This study investigated the effects of dietary capsaicinoid (CAP) supplementation on broiler chickens subjected to an inflammatory challenge induced by lipopolysaccharide (LPS). A total of 144 Cobb500™ male broilers (Rivelli Alimentos SA, Matheus Leme, Brazil), raised from 1 to 21 days, were randomly assigned to three treatments, with eight replicates of six birds. Treatments were a control diet (CON), a control diet with LPS administration (CON+LPS), and a control diet supplemented with 1 mg CAP/kg feed and LPS (CAP+LPS). LPS was administered intraperitoneally on days 14, 16, 18, and 20. Performance, intestinal morphometry, serum metabolites, and jejunal gene expression related to oxidative and inflammatory responses were evaluated. Slaughter was at 20 days. Data were subjected to ANOVA and means compared by Tukey’s test at 0.05 significance. CON broilers exhibited the highest feed intake and a better feed conversion ratio (p < 0.05) compared to CON+LPS. CAP+LPS broilers showed higher body weight gain than CON+LPS but lower than CON broilers (p < 0.001). CON+LPS broilers had the highest crypt depth (p = 0.002). Higher mRNA expression of superoxide dismutase and catalase (p > 0.05) was observed in CON broilers. In conclusion, supplementation with a 1 mg CAP/kg diet improves the growth performance and intestinal morphometry of LPS-challenged broiler chickens.

1. Introduction

In practical production systems, broilers are frequently subjected to inflammatory challenges, which harm their overall performance. Pro-inflammatory mediators are known to suppress appetite, leading to reduced nutrient intake. The equilibrium between nutrient allocation for immune response and potential reduction in the feed intake (FI) contributes to the diminished availability of nutrients meant for growth, potentially inducing tissue catabolism [1,2].
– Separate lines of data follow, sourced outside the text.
import Literature.AnabelianGeometry.EtaleTheta.TemperedFrobenioidCor38Sub
import Literature.AnabelianGeometry.EtaleTheta.TemperedFrobenioidToy
import Literature.AlgebraicGeometry.Frobenioids.ArchimedeanPointBaseProp35
import Mathlib.CategoryTheory.Equivalence
import HarnessLib

/-!
# [EtTh] Def. 3.6 AS TYPED admits a tempered Frobenioid whose divisor monoid has a UNIT, and two tempered
# Frobenioids with one and the same category but different constant functions (toy data, part 1)

S. Mochizuki, *The étale theta function and its Frobenioid-theoretic manifestations*, Publ. RIMS **45** (2009)
[EtTh], Def. 3.6 (i)–(iv) PDF pp. 76–78 [cite: MochizukiEtTh2009, Def 3.6 p.77]; [FrdI] Thm. 5.2 (i) p. 100
[cite: MochizukiFrdI2008, Thm. 5.2(i) p.100]. abc-iut cell, block F (fact-proving wave), seat abc-iut-f-135; DATA file
(toy definitions and their bookkeeping lemmas) behind the schema verdicts on the Cor. 3.8 sub-DAG rows C38-L07/L09/L10
(FACT-LIST F-2818, F-2821, F-2823; proofs in `TemperedFrobenioidCor38SubSchemaNegative.lean`). Pattern of
abc-iut-L2-t3's `TemperedFrobenioidToy.lean` (consistency witness of the typed interface), one notch richer.

WHAT IS BUILT, over the one-object base `D = D₀ = pt`, the trivial [FrdI] vocabularies `Toy.monoidVocab`/`Toy.catVocab`
and abc-iut-L2-t3's Def. 3.3 (iii) toy data `Toy.divisorMonoids`: `UnitToy.realified F` / `UnitToy.frd F hF` — Def. 3.6
(i)/(ii) data with `Φ = Φ^{ℝ-log} = ℤ × ℕ`, so that `Φ` has the unit `n₀ = (1,0)` (the typed interface carries
"divisorial", hence "sharp", only as the FREE predicate `VD.IsDivisorialOn`), `B₀^Λ = ℤ` with `div(b) = (0, b)`,
`ℝ·Φ₀^cnst = 0 ⊕ ℤ` (root-closed), `Φ^{bs-fld} = 0 × ℕ` monoprime (REAL `IsMonoprime`), condition (b) REAL
(`div(1) = (0,1) ≠ 0`), and constant functions `F₀^Λ := F` a PARAMETER: `frdFull` (`F = ℤ`), `frdNat` (`F = ℕ`). Since
`F₀^Λ` does not enter `TemperedFrobenioid.category`, `frdFull.category = frdNat.category` DEFINITIONALLY (`category_eq`,
`reflEquiv`, `hypRefl : Cor38Hyp frdFull frdNat` with `Ψ = 𝟭`; `D = pt` is of FSMFF-type — abc-iut-L1's
`ArchFrd.isOfFSMFFType_discretePUnit` —, "non-dilating" is the trivial vocabulary clause). Test objects of the hull of `frdNat`: `B0 = (•, 0)`, `B1 = (•, (0,1))`.
HONEST FRAMING: a degenerate inhabitant of the TYPED interface, not a tempered Frobenioid of a curve (print's `Φ` is a
divisorial, hence sharp, monoid); it says nothing about [EtTh] itself; nothing here bears on [IUTchIII] Cor. 3.12.
-/

noncomputable section

namespace Literature.AnabelianGeometry.EtaleTheta

open CategoryTheory Opposite Literature.AlgebraicGeometry.Frobenioids

namespace UnitToy

/-! ## The data: `Φ₀^ℝ = ℤ × ℕ` (a monoid WITH UNITS), `B₀^Λ = ℤ`, `div b = (0, b)`, `ℝ·Φ₀^cnst = 0 ⊕ ℤ` -/

/-- The value monoid `Φ^{ℝ-log}(•) = ℤ × ℕ` (multiplicatively). [cite: MochizukiEtTh2009, Def 3.6 p.76] -/
abbrev M : Type := Multiplicative ℤ × Multiplicative ℕ

/-- The generator `(0, 1)` of the sharp part. [cite: MochizukiEtTh2009, Def 3.6 p.76] -/
def x₁ : M := (1, Multiplicative.ofAdd 1)

/-- The unit `(1, 0)` of `Φ`. [cite: MochizukiEtTh2009, Def 3.6 p.76] -/
def n₀ : M := (Multiplicative.ofAdd 1, 1)

/-- Its inverse `(-1, 0)`. [cite: MochizukiEtTh2009, Def 3.6 p.76] -/
def n₀inv : M := (Multiplicative.ofAdd (-1), 1)

/-- First coordinate on the groupification: `(ℤ × ℕ)^gp → ℤ`. [cite: MochizukiEtTh2009, Def 3.6 p.76] -/
def fstR : Algebra.GrothendieckGroup M →* Multiplicative ℤ :=
  Algebra.GrothendieckGroup.lift (MonoidHom.fst _ _)

/-- Second coordinate on the groupification: `(ℤ × ℕ)^gp → ℤ`. [cite: MochizukiEtTh2009, Def 3.6 p.76] -/
def sndR : Algebra.GrothendieckGroup M →* Multiplicative ℤ :=
  Algebra.GrothendieckGroup.lift
    ((AddMonoidHom.toMultiplicative (Nat.castAddMonoidHom ℤ)).comp (MonoidHom.snd _ _))

/-- `lift f (of a) = f a` (universal property of the groupification, [FrdI] §0). [cite: MochizukiFrdI2008, §0 p.11] -/
theorem lift_of {N : Type} [CommMonoid N] {G : Type} [CommGroup G] (f : N →* G) (a : N) :
    Algebra.GrothendieckGroup.lift f (Algebra.GrothendieckGroup.of a) = f a := by
  have h := Algebra.GrothendieckGroup.lift.symm_apply_apply f
  rw [Algebra.GrothendieckGroup.lift_symm_apply] at h
  exact DFunLike.congr_fun h a

/-- `fst` on generators. [cite: MochizukiEtTh2009, Def 3.6 p.77] -/
@[simp] theorem fstR_of (a : M) : fstR (Algebra.GrothendieckGroup.of a) = a.1 := lift_of _ a

/-- `snd` on generators. [cite: MochizukiEtTh2009, Def 3.6 p.77] -/
@[simp] theorem sndR_of (a : M) :
    sndR (Algebra.GrothendieckGroup.of a) = Multiplicative.ofAdd ((Multiplicative.toAdd a.2 : ℕ) : ℤ) :=
  lift_of _ a

/-- `fst (0,1) = 0`. [cite: MochizukiEtTh2009, Def 3.6 p.77] -/
@[simp] theorem fstR_of_x₁ : fstR (Algebra.GrothendieckGroup.of x₁) = 1 := by
  rw [fstR_of]; rfl

/-- `snd (0,1) = 1`. [cite: MochizukiEtTh2009, Def 3.6 p.77] -/
@[simp] theorem sndR_of_x₁ : sndR (Algebra.GrothendieckGroup.of x₁) = Multiplicative.ofAdd 1 := by
  rw [sndR_of]; rfl

/-- `gpMap id = id`, pointwise ([FrdI] §0 functoriality of `M ↦ M^gp`). [cite: MochizukiFrdI2008, §0 p.11] -/
theorem gpMap_id_apply {N : Type} [CommMonoid N] (x : Algebra.GrothendieckGroup N) :
    gpMap (MonoidHom.id N) x = x :=
  DFunLike.congr_fun (Literature.AlgebraicGeometry.Frobenioids.gpMap_id (M := N)) x

/-- `div : B₀^Λ = ℤ → (ℤ × ℕ)^gp`, `b ↦ (0, b)`. [cite: MochizukiEtTh2009, Def 3.6 p.76] -/
def divHom : Multiplicative ℤ →* Algebra.GrothendieckGroup M :=
  zpowersHom _ (Algebra.GrothendieckGroup.of x₁)

/-- `div(b) = b · (0,1)`. [cite: MochizukiEtTh2009, Def 3.6 p.76] -/
theorem divHom_apply (b : Multiplicative ℤ) :
    divHom b = Algebra.GrothendieckGroup.of x₁ ^ (Multiplicative.toAdd b) := rfl

/-- `fst (div b) = 0`. [cite: MochizukiEtTh2009, Def 3.6 p.76] -/
@[simp] theorem fstR_divHom (b : Multiplicative ℤ) : fstR (divHom b) = 1 := by
  rw [divHom_apply, map_zpow, fstR_of_x₁, one_zpow]

/-- `snd (div b) = b`. [cite: MochizukiEtTh2009, Def 3.6 p.76] -/
@[simp] theorem sndR_divHom (b : Multiplicative ℤ) : sndR (divHom b) = b := by
  rw [divHom_apply, map_zpow, sndR_of_x₁, ← ofAdd_zsmul, zsmul_eq_mul, mul_one, Int.cast_id, ofAdd_toAdd]

/-- `ℝ·Φ₀^cnst := 0 ⊕ ℤ = Ker(fst)`. [cite: MochizukiEtTh2009, Def 3.6 p.76] -/
def cnstR : Subgroup (Algebra.GrothendieckGroup M) := fstR.ker

/-- `div(B₀^Λ) ⊆ ℝ·Φ₀^cnst`. [cite: MochizukiEtTh2009, Def 3.6 p.76] -/
theorem divHom_mem_cnstR (b : Multiplicative ℤ) : divHom b ∈ cnstR := by
  rw [cnstR, MonoidHom.mem_ker, fstR_divHom]

/-- `0 ⊕ ℤ` is root-closed in `(ℤ × ℕ)^gp` (torsion-freeness of `ℤ`). [cite: MochizukiEtTh2009, Def 3.6 p.76] -/
theorem cnstR_root (g : Algebra.GrothendieckGroup M) (n : ℕ+) (hg : g ^ (n : ℕ) ∈ cnstR) : g ∈ cnstR := by
  rw [cnstR, MonoidHom.mem_ker] at hg ⊢
  rw [map_pow] at hg
  have h := congrArg Multiplicative.toAdd hg
  rw [toAdd_pow, toAdd_one, nsmul_eq_mul] at h
  have hn : ((n : ℕ) : ℤ) ≠ 0 := by exact_mod_cast n.ne_zero
  exact Multiplicative.toAdd.injective ((mul_eq_zero.mp h).resolve_left hn)

/-- `Φ₀ = ℕ → Φ₀^ℝ = ℤ × ℕ`, `n ↦ (0, n)`. [cite: MochizukiEtTh2009, Def 3.6 p.76] -/
def toR : Multiplicative ℕ →* M := MonoidHom.inr _ _

/-- Compatibility of the two divisor maps along `Φ₀ → Φ₀^ℝ` (for `cnst_le_cnstR`). [cite: MochizukiEtTh2009, Def 3.6 p.76] -/
theorem gpMap_toR_divHom (b : Multiplicative ℤ) : gpMap toR (Toy.divHom b) = divHom b := by
  rw [Toy.divHom, zpowersHom_apply, map_zpow, gpMap_of, divHom_apply]
  rfl

/-- **Def 3.6 (i) data** with `Φ₀^ℝ = ℤ × ℕ`, `B₀^Λ = ℤ`, `div b = (0,b)`, `ℝ·Φ₀^cnst = 0 ⊕ ℤ` and constant
functions `F₀^Λ := F` (a parameter), over the one-object base and the trivial vocabulary.
[cite: MochizukiEtTh2009, Def 3.6 p.76] -/
def realified (F : Submonoid (Multiplicative ℤ)) :
    RealifiedDivisorMonoids (D₀ := Discrete PUnit.{1}) Toy.monoidVocab where
  toDivisorMonoids := Toy.divisorMonoids
  Λ := MonoidType.Z
  ΦR := (Functor.const _).obj (CommMonCat.of M)
  toR _ := toR
  toR_natural _ _ := rfl
  isRealification _ := trivial
  BΛ := (Functor.const _).obj (CommMonCat.of (Multiplicative ℤ))
  isUnit_BΛ _ b := by
    change IsUnit (M := Multiplicative ℤ) b
    exact Group.isUnit _
  divΛ _ := divHom
  divΛ_natural _ b := (gpMap_id_apply (divHom b)).symm
  FΛ _ := F
  FΛ_map _ _ hb := hb
  cnstR _ := cnstR
  cnstR_map _ x hx := by
    change gpMap (MonoidHom.id M) x ∈ cnstR
    rwa [gpMap_id_apply]
  divΛ_mem_cnstR _ b _ := divHom_mem_cnstR b
  cnstR_root _ g n hg := cnstR_root g n hg
  cnst_le_cnstR _ b _ := by
    change gpMap toR (Toy.divHom b) ∈ cnstR
    rw [gpMap_toR_divHom]
    exact divHom_mem_cnstR b
  ncspR _ := ⊤
  cspR _ := ⊥
  toR_ncsp _ _ _ := trivial
  toR_csp _ x hx := by
    have hx' : x = 1 := Submonoid.mem_bot.mp hx
    subst hx'
    exact Submonoid.mem_bot.mpr (map_one toR)

/-- `Φ^{bs-fld}(•) = 0 × ℕ` is `ℤ`-monoprime. [cite: MochizukiEtTh2009, Def 3.6 p.77] -/
theorem isMonoprime_bs :
    IsMonoprime ↥((⊤ : Submonoid M) ⊓ cnstR.toSubmonoid.comap Algebra.GrothendieckGroup.of) := by
  refine IsMonoprime.ofZ ⟨⟨?_⟩⟩
  refine
    { toFun := fun s => s.1.2
      invFun := fun n => ⟨(1, n), Submonoid.mem_inf.2 ⟨Submonoid.mem_top _, ?_⟩⟩
      left_inv := ?_
      right_inv := fun _ => rfl
      map_mul' := fun _ _ => rfl }
  · rw [Submonoid.mem_comap, Subgroup.mem_toSubmonoid, cnstR, MonoidHom.mem_ker, fstR_of]
  · intro s
    have hs : fstR (Algebra.GrothendieckGroup.of s.1) = 1 := (Submonoid.mem_inf.1 s.2).2
    rw [fstR_of] at hs
    exact Subtype.ext (Prod.ext hs.symm rfl)

/-- `(0,1) ≠ 0`. [cite: MochizukiEtTh2009, Def 3.6 p.77] -/
theorem x₁_ne_one : x₁ ≠ 1 := by
  intro h
  have := congrArg (fun p : M => Multiplicative.toAdd p.2) h
  simp [x₁] at this

/-- **Def 3.6 (ii), the inhabitant**: `D = D₀ = pt`, `Φ = Φ^{ℝ-log} = ℤ × ℕ` (group-saturated trivially; its
`Φ^{bs-fld} = 0 × ℕ` monoprime), `(b)`: `div(1) = (0,1) = x₁/1` with `x₁ ≠ 1`. [cite: MochizukiEtTh2009, Def 3.6 p.77] -/
def frd (F : Submonoid (Multiplicative ℤ)) (hF : Multiplicative.ofAdd (1 : ℤ) ∈ F) :
    TemperedFrobenioid (realified F) (Discrete PUnit.{1}) Toy.catVocab where
  isConnected := Toy.temperedFrobenioid.isConnected
  isTotallyEpimorphic := Toy.temperedFrobenioid.isTotallyEpimorphic
  base := 𝟭 _
  Φ := ⟨fun _ => ⊤, fun _ _ _ => trivial⟩
  isGroupSaturated A := (isGroupSaturated_iff' _).2 fun _ _ _ _ _ _ => trivial
  isPerfFactorial _ := trivial
  isDivisorialOn := trivial
  isMonoprime_bsFld _ := isMonoprime_bs
  exists_FΛ_div_ne _ := ⟨Multiplicative.ofAdd (1 : ℤ), hF, x₁, trivial, 1, trivial, x₁_ne_one, by
    change divHom (Multiplicative.ofAdd (1 : ℤ)) = _
    rw [divHom_apply, toAdd_ofAdd, zpow_one, map_one, div_one]
    rfl⟩

/-- `F₀^Λ = ℤ` (all of `B₀^Λ`). [cite: MochizukiEtTh2009, Def 3.6 p.77] -/
abbrev frdFull : TemperedFrobenioid (realified ⊤) (Discrete PUnit.{1}) Toy.catVocab :=
  frd ⊤ (Submonoid.mem_top _)

/-- The constant functions `ℕ ⊆ ℤ = B₀^Λ` (nonnegative powers of the generator). [cite: MochizukiEtTh2009, Def 3.6 p.76] -/
def natPowers : Submonoid (Multiplicative ℤ) := Submonoid.powers (Multiplicative.ofAdd (1 : ℤ))

/-- `1 ∈ ℕ`. [cite: MochizukiEtTh2009, Def 3.6 p.77] -/
theorem one_mem_natPowers : Multiplicative.ofAdd (1 : ℤ) ∈ natPowers := Submonoid.mem_powers _

/-- `F₀^Λ = ℕ ⊆ ℤ`. [cite: MochizukiEtTh2009, Def 3.6 p.77] -/
abbrev frdNat : TemperedFrobenioid (realified natPowers) (Discrete PUnit.{1}) Toy.catVocab :=
  frd natPowers one_mem_natPowers

/-- The two structures have the SAME underlying category (`F₀^Λ` does not enter `category`). [cite: MochizukiEtTh2009, Def 3.6 p.77] -/
theorem category_eq : frdFull.category = frdNat.category := rfl

/-- Hence the identity equivalence between them. [cite: MochizukiEtTh2009, Cor 3.8 p.80] -/
def reflEquiv : frdFull.category ≌ frdNat.category := CategoryTheory.Equivalence.refl

/-! ## Bookkeeping on the two structures -/

/-- The one object of the base. [cite: MochizukiEtTh2009, Def 3.6 p.76] -/
abbrev pt : Discrete PUnit.{1} := ⟨⟨⟩⟩

/-- Membership in `Φ^{bs-fld}(•) = 0 × ℕ`. [cite: MochizukiEtTh2009, Def 3.6 p.77] -/
theorem mem_bs_iff (F : Submonoid (Multiplicative ℤ)) (hF : Multiplicative.ofAdd (1 : ℤ) ∈ F)
    (A : (Discrete PUnit.{1})ᵒᵖ) (x : M) : x ∈ (frd F hF).bsFld.carrier A ↔ x.1 = 1 := by
  change x ∈ (⊤ : Submonoid M) ⊓ cnstR.toSubmonoid.comap Algebra.GrothendieckGroup.of ↔ _
  rw [Submonoid.mem_inf, Submonoid.mem_comap, Subgroup.mem_toSubmonoid, cnstR, MonoidHom.mem_ker, fstR_of]
  exact ⟨fun h => h.2, fun h => ⟨Submonoid.mem_top _, h⟩⟩

/-- The zero object `(•, 0)` of the hull of `frdNat`. [cite: MochizukiEtTh2009, Def 3.6 p.78] -/
abbrev B0 : frdNat.hullCategory := ⟨pt, 1⟩

/-- `x₁ = (0, 1) ∈ Φ^{bs-fld}(•)`. [cite: MochizukiEtTh2009, Def 3.6 p.77] -/
def n₁bs : ↥(frdNat.bsFld.carrier (op pt)) := ⟨x₁, (mem_bs_iff _ _ _ x₁).2 rfl⟩

/-- The object `(•, x₁)` of the hull of `frdNat`. [cite: MochizukiEtTh2009, Def 3.6 p.78] -/
abbrev B1 : frdNat.hullCategory := ⟨pt, Algebra.GrothendieckGroup.of n₁bs⟩

/-- **The data of Cor. 3.8 AS TYPED, identity witness**: `C₁ = frdFull`, `C₂ = frdNat` (same category), `Ψ = 𝟭`.
[cite: MochizukiEtTh2009, Cor 3.8 p.80] -/
def hypRefl : Cor38Hyp frdFull frdNat :=
  ⟨reflEquiv, ⟨ArchFrd.isOfFSMFFType_discretePUnit, ArchFrd.isOfFSMFFType_discretePUnit⟩,
    ⟨fun _ _ => trivial, fun _ _ => trivial⟩⟩

end UnitToy

end Literature.AnabelianGeometry.EtaleTheta

end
Capsaicinoids (CAP) are compounds naturally present in some species of peppers, and they are receiving increasing amounts of attention due to their bioactive properties and the potential effects they can have on the immune response of piglets and broilers [3,4,5,6]. Among capsaicinoids, capsaicin and dihydrocapsaicin are the primary molecular components, representing approximately 90% of the total CAP in peppers [7,8,9]. CAP are characterized by their antioxidant, anti-inflammatory, antimicrobial, and microbiota modulation activities [4,6,10]. Studies have also indicated that these molecules can decrease lipid peroxidation and increase nutrient digestibility, possibly because the production of digestive enzymes is stimulated [6,11,12,13]. Furthermore, CAP has been shown to play an important role in mitigating the stress response in poultry [14,15] and improving the FI, feed conversion rate (FCR), and carcass characteristics [12,13,16].

Investigating the effects of CAP is particularly important in situations where birds are exposed to stress and inflammatory challenges—factors that can lead to excessive activation of nuclear factor-κB (NF-κB), resulting in chronic inflammation, compromised health, and reduced productive performance [17,18]. In experiments with broilers, lipopolysaccharide (LPS), an integral component of the cell wall of Gram-negative bacteria, has been widely used to trigger the inflammatory response [16,19,20,21]. LPS-challenged broilers exhibit an acute inflammatory response and oxidative damage, characterized by reduced expression and activity of antioxidant enzymes, along with elevated production of pro-inflammatory cytokines [22,23].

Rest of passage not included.